Embarrassed, I shook off my emotion and said, “Yes, it’s just so lovely. You’ve all done a great job.”
“Thanks, most of it was Mr. Reigns’ direct instruction. He didn’t get technical on the closet though.” He pulled open the double doors of the closet and my jaw dropped. It was a walk-in closet with rods above and below to hold clothing and a spinning rack for hats and shoes. I knew that was what they were for, because they were both full. So was the upper rod. There were clothes and hats and shoes and an entire wall filled with diapers. I’d bought him one or two things, but this was an entire wardrobe. “You see this here?” he said, pulling a smooth oak table out of the wall. “It’s supposed to be another changing space. It folds up out of the way here when you’re done with it. I’m just worried it’s too tall. Mr. Reigns approved it, height and all… but I look at you and think you won’t even be able to reach the baby.”
I walked over closer. He was right. The table came up level with my neck. I looked at him and said, “How tall are you?”
“About six two,” he said.
“Will you stand right here?” I asked him.
He came over and stood next to the table. I knew what it was for. It was Alex’s table. It was where he would put the baby when he changed him. The tears flooded my eyes again. He really was preparing to be a father.
/> “You okay?” he asked again. I smiled and nodded.

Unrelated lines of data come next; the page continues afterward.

import Mathlib
import Summits.Ventures.PercRepro.TriangleCapFourBelowResidueF

/-!
# PercRepro — THE SUB-DIAGONAL `r = 4` WITHOUT THE PRODUCT HYPOTHESIS, AND THE DENSE CELLS WITHOUT A RESIDUE
(p3, gen 39; part 135)

**The products.** `a (k − a)` is concave in `a`: `prod_le_of_small` (`a′ ≤ c` or `a′ ≥ k − c`, `2c ≤ k` ⇒
`a′ (k − a′) ≤ c (k − c)`), `prod_ge_of_between` (`c ≤ a′ ≤ k − c` ⇒ `c (k − c) ≤ a′ (k − a′)`); hence
**`products_avoid`**: for `1 ≤ a` with `2a + 4 ≤ k` the four numbers `a (k − a) − 4, …, a (k − a) − 1` are not of
the form `a′ (k − a′)` — the previous product `(a − 1)(k − a + 1)` is `k − 2a + 1 ≥ 5` below, the next
`(a + 1)(k − a − 1)` is above.  **`four_below_diagonal_exact_k4m_three_all` / `_four_all`**: the cells `a = 3`
and `a = 4` of the sub-diagonal `r = 4` are exact on the `K₄⁻`-free class for EVERY `k ≥ 13`.
**`four_below_diagonal_exact_k4m_of_dense`**: when `a (k − a) + 10 ≥ 4k` the one-triangle residue is never
needed (`10 q + 2m + 28 ≥ 8k`), so the cell is exact modulo the products alone — **`_of_six`** (every `a ≥ 6`
with `2a + 4 ≤ k`, `k ≥ 13`) and **`_of_five`** (`a = 5`, `k ≥ 15`) are then unconditional.  Axioms: standard.
-/

namespace PercRepro

namespace TriangleCap

namespace C047

/-- Concavity of `a′ (k − a′)`: between `c` and `k − c` the product is at least `c (k − c)`. -/
theorem prod_ge_of_between (a' k c : ℕ) (h1 : c ≤ a') (h2 : a' + c ≤ k) : c * (k - c) ≤ a' * (k - a') := by
  obtain ⟨x, rfl⟩ : ∃ x, a' = c + x := ⟨a' - c, by omega⟩
  obtain ⟨y, rfl⟩ : ∃ y, k = c + x + y := ⟨k - (c + x), by omega⟩
  have e1 : c + x + y - c = x + y := by omega
  have e2 : c + x + y - (c + x) = y := by omega
  rw [e1, e2]
  have hcy : c ≤ y := by omega
  nlinarith [Nat.mul_le_mul_left x hcy]

/-- Concavity of `a′ (k − a′)`: outside `[c, k − c]` the product is at most `c (k − c)`. -/
theorem prod_le_of_small (a' k c : ℕ) (hk : a' ≤ k) (hc : 2 * c ≤ k) (h : a' ≤ c ∨ k ≤ a' + c) :
    a' * (k - a') ≤ c * (k - c) := by
  rcases h with h | h
  · exact prod_ge_of_between c k a' h (by omega)
  · have e : k - (k - a') = a' := by omega
    have := prod_ge_of_between c k (k - a') (by omega) (by omega)
    rw [e] at this
    rw [mul_comm]
    exact this

/-- **THE FOUR NUMBERS BELOW `a (k − a)` ARE NOT PRODUCTS** when `2a + 4 ≤ k`. -/
theorem products_avoid (k a : ℕ) (ha : 1 ≤ a) (hak : 2 * a + 4 ≤ k) :
    ∀ a', a' ≤ k → a * (k - a) - 4 ≠ a' * (k - a') ∧ a * (k - a) - 3 ≠ a' * (k - a') ∧
      a * (k - a) - 2 ≠ a' * (k - a') ∧ a * (k - a) - 1 ≠ a' * (k - a') := by
  intro a' ha'
  obtain ⟨a₁, rfl⟩ : ∃ a₁, a = a₁ + 1 := ⟨a - 1, by omega⟩
  obtain ⟨b, rfl⟩ : ∃ b, k = a₁ + 1 + (a₁ + 5 + b) := ⟨k - (2 * a₁ + 6), by omega⟩
  have hprod : (a₁ + 1) * (a₁ + 1 + (a₁ + 5 + b) - (a₁ + 1)) = (a₁ + 1) * (a₁ + 5 + b) := by
    congr 1; omega
  rw [hprod]
  by_cases hsmall : a' ≤ a₁ ∨ a₁ + 1 + (a₁ + 5 + b) ≤ a' + a₁
  · -- below the previous product `a₁ (k − a₁)`
    have h := prod_le_of_small a' (a₁ + 1 + (a₁ + 5 + b)) a₁ ha' (by omega) hsmall
    have e : a₁ + 1 + (a₁ + 5 + b) - a₁ = a₁ + 6 + b := by omega
    rw [e] at h
    have : a₁ * (a₁ + 6 + b) + 5 ≤ (a₁ + 1) * (a₁ + 5 + b) := by ring_nf; omega
    omega
  · push Not at hsmall
    by_cases hmid : a₁ + 2 ≤ a' ∧ a' + (a₁ + 2) ≤ a₁ + 1 + (a₁ + 5 + b)
    · -- above the next product `(a₁ + 2)(k − a₁ − 2)`
      have h := prod_ge_of_between a' (a₁ + 1 + (a₁ + 5 + b)) (a₁ + 2) hmid.1 hmid.2
      have e : a₁ + 1 + (a₁ + 5 + b) - (a₁ + 2) = a₁ + 4 + b := by omega
      rw [e] at h
      have : (a₁ + 1) * (a₁ + 5 + b) + 1 ≤ (a₁ + 2) * (a₁ + 4 + b) := by ring_nf; omega
      omega
    · -- `a′ = a` or `a′ = k − a`: the product itself
      push Not at hmid
      have hcases : a' = a₁ + 1 ∨ a' = a₁ + 5 + b := by omega
      have hX : 5 ≤ (a₁ + 1) * (a₁ + 5 + b) := by nlinarith
      rcases hcases with rfl | rfl
      · rw [hprod]; omega
      · have e : a₁ + 1 + (a₁ + 5 + b) - (a₁ + 5 + b) = a₁ + 1 := by omega
        have hprod2 : (a₁ + 5 + b) * (a₁ + 1 + (a₁ + 5 + b) - (a₁ + 5 + b)) = (a₁ + 1) * (a₁ + 5 + b) := by
          rw [e, mul_comm]
        rw [hprod2]
        omega

/-- **FOUR BELOW THE DIAGONAL IS EXACT ON THE `K₄⁻`-FREE CLASS FOR THE CELLS `m = 3 (k − 3) − 4`, EVERY `k ≥ 13`.** -/
theorem four_below_diagonal_exact_k4m_three_all (k : ℕ) (hk : 13 ≤ k) :
    (∀ (D : SimpleGraph (Fin k)) [DecidableRel D.Adj], K4mFree D →
        D.edgeFinset.card = 3 * (k - 3) - 4 →
        2 * cherries D + 4 * (k - 5) ≤ (3 * (k - 3) - 4) * (k - 2)) ∧
      ∃ (D : SimpleGraph (Fin k)) (_ : DecidableRel D.Adj), K4mFree D ∧
        D.edgeFinset.card = 3 * (k - 3) - 4 ∧ 2 * cherries D + 4 * (k - 5) = (3 * (k - 3) - 4) * (k - 2) :=
  four_below_diagonal_exact_k4m_three k hk (products_avoid k 3 (by norm_num) (by omega))

/-- **FOUR BELOW THE DIAGONAL IS EXACT ON THE `K₄⁻`-FREE CLASS FOR THE CELLS `m = 4 (k − 4) − 4`, EVERY `k ≥ 13`.** -/
theorem four_below_diagonal_exact_k4m_four_all (k : ℕ) (hk : 13 ≤ k) :
    (∀ (D : SimpleGraph (Fin k)) [DecidableRel D.Adj], K4mFree D →
        D.edgeFinset.card = 4 * (k - 4) - 4 →
        2 * cherries D + 4 * (k - 5) ≤ (4 * (k - 4) - 4) * (k - 2)) ∧
      ∃ (D : SimpleGraph (Fin k)) (_ : DecidableRel D.Adj), K4mFree D ∧
        D.edgeFinset.card = 4 * (k - 4) - 4 ∧ 2 * cherries D + 4 * (k - 5) = (4 * (k - 4) - 4) * (k - 2) :=
  four_below_diagonal_exact_k4m_four k hk (products_avoid k 4 (by norm_num) (by omega))

/-- **THE DENSE CELLS NEED NO RESIDUE:** when `4k ≤ a (k − a) + 10` the one-triangle hypothesis of the assembly
is vacuous (`10 q + 2m + 28 ≥ 8k`), and four below the diagonal is exact modulo the products alone. -/
theorem four_below_diagonal_exact_k4m_of_dense (k a : ℕ) (hk : 13 ≤ k) (ha : 1 ≤ a) (hak : a + 4 ≤ k)
    (hd : 4 * k ≤ a * (k - a) + 10)
    (hm : ∀ a', a' ≤ k → a * (k - a) - 4 ≠ a' * (k - a') ∧ a * (k - a) - 3 ≠ a' * (k - a') ∧
      a * (k - a) - 2 ≠ a' * (k - a') ∧ a * (k - a) - 1 ≠ a' * (k - a')) :
    (∀ (D : SimpleGraph (Fin k)) [DecidableRel D.Adj], K4mFree D →
        D.edgeFinset.card = a * (k - a) - 4 →
        2 * cherries D + 4 * (k - 5) ≤ (a * (k - a) - 4) * (k - 2)) ∧
      ∃ (D : SimpleGraph (Fin k)) (_ : DecidableRel D.Adj), K4mFree D ∧
        D.edgeFinset.card = a * (k - a) - 4 ∧ 2 * cherries D + 4 * (k - 5) = (a * (k - a) - 4) * (k - 2) := by
  apply four_below_diagonal_exact_k4m_of_thirteen_modulo k a hk ha hak (by omega) hm
  intro D _ _ hD u v w _ _ _ _ _ hpay _
  exfalso
  rw [hD] at hpay
  omega

/-- **EVERY CELL `a ≥ 6` OF THE SUB-DIAGONAL `r = 4` WITH `2a + 4 ≤ k` IS EXACT ON THE `K₄⁻`-FREE CLASS** (`k ≥ 13`). -/
theorem four_below_diagonal_exact_k4m_of_six (k a : ℕ) (hk : 13 ≤ k) (ha : 6 ≤ a) (hak : 2 * a + 4 ≤ k) :
    (∀ (D : SimpleGraph (Fin k)) [DecidableRel D.Adj], K4mFree D →
        D.edgeFinset.card = a * (k - a) - 4 →
        2 * cherries D + 4 * (k - 5) ≤ (a * (k - a) - 4) * (k - 2)) ∧
      ∃ (D : SimpleGraph (Fin k)) (_ : DecidableRel D.Adj), K4mFree D ∧
        D.edgeFinset.card = a * (k - a) - 4 ∧ 2 * cherries D + 4 * (k - 5) = (a * (k - a) - 4) * (k - 2) := by
  apply four_below_diagonal_exact_k4m_of_dense k a hk (by omega) (by omega) ?_
    (products_avoid k a (by omega) hak)
  have h := prod_ge_of_between a k 6 ha (by omega)
  have e : 6 * (k - 6) + 26 = 6 * k - 10 := by omega
  omega

/-- **THE CELLS `a = 5` OF THE SUB-DIAGONAL `r = 4` ARE EXACT ON THE `K₄⁻`-FREE CLASS FOR EVERY `k ≥ 15`.** -/
theorem four_below_diagonal_exact_k4m_of_five (k : ℕ) (hk : 15 ≤ k) :
    (∀ (D : SimpleGraph (Fin k)) [DecidableRel D.Adj], K4mFree D →
        D.edgeFinset.card = 5 * (k - 5) - 4 →
        2 * cherries D + 4 * (k - 5) ≤ (5 * (k - 5) - 4) * (k - 2)) ∧
      ∃ (D : SimpleGraph (Fin k)) (_ : DecidableRel D.Adj), K4mFree D ∧
        D.edgeFinset.card = 5 * (k - 5) - 4 ∧ 2 * cherries D + 4 * (k - 5) = (5 * (k - 5) - 4) * (k - 2) := by
  apply four_below_diagonal_exact_k4m_of_dense k 5 (by omega) (by norm_num) (by omega) (by omega)
    (products_avoid k 5 (by norm_num) (by omega))

end C047

end TriangleCap

end PercRepro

“Just pregnancy stuff,” I said. “I think if that’s the way Mr. Reigns asked for it, he probably has his reasons. I’d leave it.”
“Okay, thank you, Miss.”
“You’re welcome,” I told him. I took one last look at the beautiful room. Then I walked back out and got my cart from the hall outside the guest room. I started to push it towards the master suite when I suddenly felt a gush of warm liquid rush down my thighs and puddle on the floor. I looked down at it in horror. Did my water just break? It couldn’t have… it was too soon. I took a towel off my cart and draped it over the puddle in the floor. As I bent over a pain ripped through my stomach as if to prove that too soon or not, this was it.